This goodness-packed recipe is good for your health and your wallet. Enjoy as is or head into the wild to forage or extra flavours.
2 tins beans, well drained, or 3 cups beans, cooked until very soft
2 medium-sized onions
1/3 cup of your favourite vegetable oil
3-4 cloves garlic, finely chopped
2 cups well-chopped foraged greens (packed lightly)
100g tofu, chopped into approx 0.5cm cubes
3 tablespoons garlic and herb salt or powdered stock
1 cup flour or breadcrumbs
1 tablespoon of your favourite tomatoey sauce
1. Preheat the oven to 180°C.
2. Mash the beans in a bowl, but not too thoroughly – you still want some interesting texture and a few bits.
3. Dice 1 onion and half of the other, setting the other half aside. Add the vegetable oil and diced onion to a wide pan over a low heat and fry slowly for 10 minutes, stirring occasionally. Add the garlic, then grate in the other half of the onion. Keeping the heat low, fry for another 5 minutes, stirring occasionally.
4. Add the chopped foraged greens and tofu, and fry for another 5 minutes, continuing to stir. Add all the fried ingredients to the bowl of bean mix and stir well. Add the salt or stock and stir well. Add the flour or breadcrumbs and stir well.
5. Pack the mixture into a loaf tin lined with baking paper. Spread the sauce over the top as a glaze, cover lightly with another sheet of baking paper and bake for around 45 minutes.
6. After taking it out of the oven, let the loaf sit for at least half an hour to help it set. You can also leave it a lot longer, and it’s great cold and sliced. Serve with salad and veges.
Foraged greens you can use
Chickweed (it’s particularly important to chop this finely – 1cm lengths or smaller work well – or it can be stringy), onion weed, nasturtium leaves (which will add a mustardy kick), herb mallow leaves, pūhā leaves, dandelion leaves and dove’s foot cranesbill.

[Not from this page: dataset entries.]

import Summits.QuantumFields.YangMills.Theorems.UnitScaleTiltProp7StubEXOfChartPiecesTwS3SE
import Summits.QuantumFields.YangMills.Theorems.UnitScaleTiltProp7StubEXOfDisplayedRowsWWSECtrR
import HarnessLib

/-!
# Route `UnitScaleTilt`, crux «MinimiserStabilityRegPr» (stmt-QuantumFields-19200, stub EX `stub_existenceMinimalOrbit`), route (α) — **«S3SE-CtrR» (T4-R of the EX namer's S7′ CTR chain,
# ★★OWNER RULING g28-№7 cure (i)+(ii-a)): ✓`Prop7StubEXOfChartPiecesTwS3SE.stubEX_of_chartPiecesTwS3SE` VERBATIM with (1) ONE opaque predicate letter `Lift : ∀ (L) (i : Idx L), GaugeField … →
# Prop` (first explicit binder), (2) the antecedent `Lift L i U₀ →` inserted right after `CloseAvg … V U₀ →` in the (CH5EL-twˢ)‴ row `hXtw‴` (the one chart-piece row on the `hSplit′`
# path; its text = ★px5's (T5-R) conclusion at the opaque letter) and nowhere else, and (3) the displayed RADIUS-LETTERED row «HSYMCENTRE-R» (EX namer RULING 22:08:41Z, sha16
# 51a42dd370cd586d; ★px14's (T1′) `hS` in all-`L` form at `B₃ := 3L`) passed through to ✓`…WWSECtrR` (T3b-R)** («CtrR» chain of record; the earlier ✓p673150 `…TwS3SECtr` with the hard-
# coded radius is superseded) — proof = v1's, byte-identical modulo `Lift` handed to the callee and `hl` in the CHART-112ˢ bullet (`intro … hclose hl hαe …`, `hXtw‴ … hclose hl hαe`).

Cell `ym3-torus` (HUMAN RULING D-0037, YM ladder rung R3 — YM₃ on T³, NOT d = 4, NOT Clay; YM gap NOT proved), width seat `ym3-torus-px16` (gen 2, «px16: WWE∕WWSE∕S3SE-CTR» (T3)+(T4),
EX namer ★w2-19200 g6 S7′ DESIGN 2026-08-28, ★★OWNER ACK 83).  THEOREMS ONLY (0 `def`, 0 `sorry`); `--supports stmt-QuantumFields-19200 --as helper`, count-neutral.  `Lift` is OPAQUE here
(★px14's (T1)(T2) design, EX namer REVIEW PASS 21:59:22Z): the text of record (✓p671435 `hSplitD_of_Y1`'s binder at family letters, sha16 8467e4121a10a649) is substituted only at the display.
HONEST SCOPE: by-name bookkeeping — the antecedent is passed through, never used here; `hSymCentre` and every analytic input stay DISPLAYED rows; not a proof of the stub; nothing continuum ∕ OS ∕
mass-gap ∕ Clay.

References: T. Bałaban, CMP **102** (1985) 277–309 [Balaban1985Variational] (Prop. 7 p.299, Prop. 6 p.295, (45)–(46) p.285, (112) p.294, (123)–(142) pp.296–299); CMP **98** (1985) 17–51
[Balaban1985RegularSpaces] ((1.37) p.82, Thm 2 p.83); CMP **99** (1985) 389–434 [Balaban1985BackgroundPropagators] ((3.19)–(3.21) pp.393–394: the lifting hypothesis).
-/

set_option autoImplicit false

noncomputable section

open scoped BigOperators Matrix.Norms.L2Operator Matrix

namespace Summit.QuantumFields.YangMills.Theorems.Prop7StubEXOfChartPiecesTwS3SECtrR
import Summits.QuantumFields.YangMills.Theorems.BalabanUVNodesN06Thm312313AtPinsPairMBCZcRCU
import Literature.MathematicalPhysics.QuantumFieldTheory.Balaban1983to89.B9RWSumsDefinitePinsPairMDir3Rows
import Summits.QuantumFields.YangMills.Theorems.BalabanUVNodesN06G0LayerFromThm310AtPinsGU
import Summits.QuantumFields.YangMills.Theorems.BalabanUVNodesN06StepDirLayerAtPinsBCZXDsU
import Summits.QuantumFields.YangMills.Theorems.BalabanUVNodesN06DivLegAtPinsPhysR
import Summits.QuantumFields.YangMills.Theorems.BalabanUVNodesN06HHLegAtPinsPhysRU
import Summits.QuantumFields.YangMills.Theorems.BalabanUVNodesN06XdYdLegAtPinsPhysPU
import Summits.QuantumFields.YangMills.Theorems.BalabanUVNodesN06WELegAtPinsPhysPUB
import Summits.QuantumFields.YangMills.Theorems.BalabanUVNodesN06Letters13LegAtPinsPhysPU
import Literature.MathematicalPhysics.QuantumFieldTheory.Balaban1983to89.B9PlaquetteBinderOfReg335Y
import Summits.QuantumFields.YangMills.Theorems.BalabanUVNodesN06CutL2LettersAtPinsPhysR
import Summits.QuantumFields.YangMills.Theorems.BalabanUVNodesN06DirKinematicsAtPinsR
import Summits.QuantumFields.YangMills.Theorems.BalabanUVNodesN06DirKinematics3AtPinsR
import Summits.QuantumFields.YangMills.Theorems.BalabanUVNodesN06Proj349AtPinsPhysRC
import Literature.MathematicalPhysics.QuantumFieldTheory.Balaban1983to89.B9Ineq349SiteThresholdRateNamed
import Literature.MathematicalPhysics.QuantumFieldTheory.Balaban1983to89.B9Thm31GpMajFromPinsPairMR
import Summits.QuantumFields.YangMills.Theorems.BalabanUVNodesN06CurrentMajAtPinsIdPhys
import Literature.MathematicalPhysics.QuantumFieldTheory.Balaban1983to89.B9Ineq349SiteFacesAtLettersR
import Literature.MathematicalPhysics.QuantumFieldTheory.Balaban1983to89.B9Eq3132FacesAtLettersR
import Literature.MathematicalPhysics.QuantumFieldTheory.Balaban1983to89.B9Thm314Thm315LayerR
import Summits.QuantumFields.YangMills.Theorems.BalabanUVNodesN06ProbeZeroAtPinsPhysR
import Summits.QuantumFields.YangMills.Theorems.BalabanUVNodesN06MixedLegAtPinsPhysR
import Summits.QuantumFields.YangMills.Theorems.BalabanUVNodesN06MixedFactorAtPinsPhysR
import Summits.QuantumFields.YangMills.Theorems.BalabanUVNodesN06SplitMajorantsAtPinsPhysR
import Summits.QuantumFields.YangMills.Theorems.BalabanUVNodesN06StepL2AtPinsPhysR
import Summits.QuantumFields.YangMills.Theorems.BalabanUVNodesN06HgVacuousRC
import Literature.MathematicalPhysics.QuantumFieldTheory.Balaban1983to89.B9Thm39FacesAtLettersRC
import Literature.MathematicalPhysics.QuantumFieldTheory.Balaban1983to89.B9Thm311Thm315FacesAtLettersR
import Literature.MathematicalPhysics.QuantumFieldTheory.Balaban1983to89.B9LeafXClassAntitone
import Literature.MathematicalPhysics.QuantumFieldTheory.Balaban1983to89.Node00.CarriersYP
import Summits.QuantumFields.YangMills.Theorems.BalabanUVNodesN06WalkLettersAtRecordR
import Summits.QuantumFields.YangMills.Theorems.BalabanUVNodesN06Row17FromRow19LettersDir
import Summits.QuantumFields.YangMills.Theorems.BalabanUVNodesN06Proj349AtPinsPhys
import Literature.MathematicalPhysics.QuantumFieldTheory.Balaban1983to89.B9CoReadingCoordsInputLoc
import Summits.QuantumFields.YangMills.Theorems.BalabanUVNodesN06SectBOfFrameV7
import Summits.QuantumFields.YangMills.Theorems.BalabanUVNodesN06SectDUnitsAtPinsPhys
import Literature.MathematicalPhysics.QuantumFieldTheory.Balaban1983to89.B9CoReadingCoordsHolderAdmReadings
import Literature.MathematicalPhysics.QuantumFieldTheory.Balaban1983to89.B9CoReadingCoordsHolderSAdmReadings
import Summits.QuantumFields.YangMills.Theorems.BalabanUVNodesN06DirKinematics3AtPins
import Summits.QuantumFields.YangMills.Theorems.BalabanUVNodesN06Ids3152AtPinsPhys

Foraged greens to use sparingly for a little extra flavour
Wild parsley, kawakawa leaves, wood sorrel and rosemary flowers.
- Chopping the greens as finely as you can will help the loaf hold together.
- If you eat dairy, substitute the tofu for feta and cook the onion and veges in a 50/50 mix of oil and butter.
- If you have your own favourite vegan or vegetarian loaf recipe, by all means use that and simply add in the 2 cups of fried foraged greens at the appropriate time.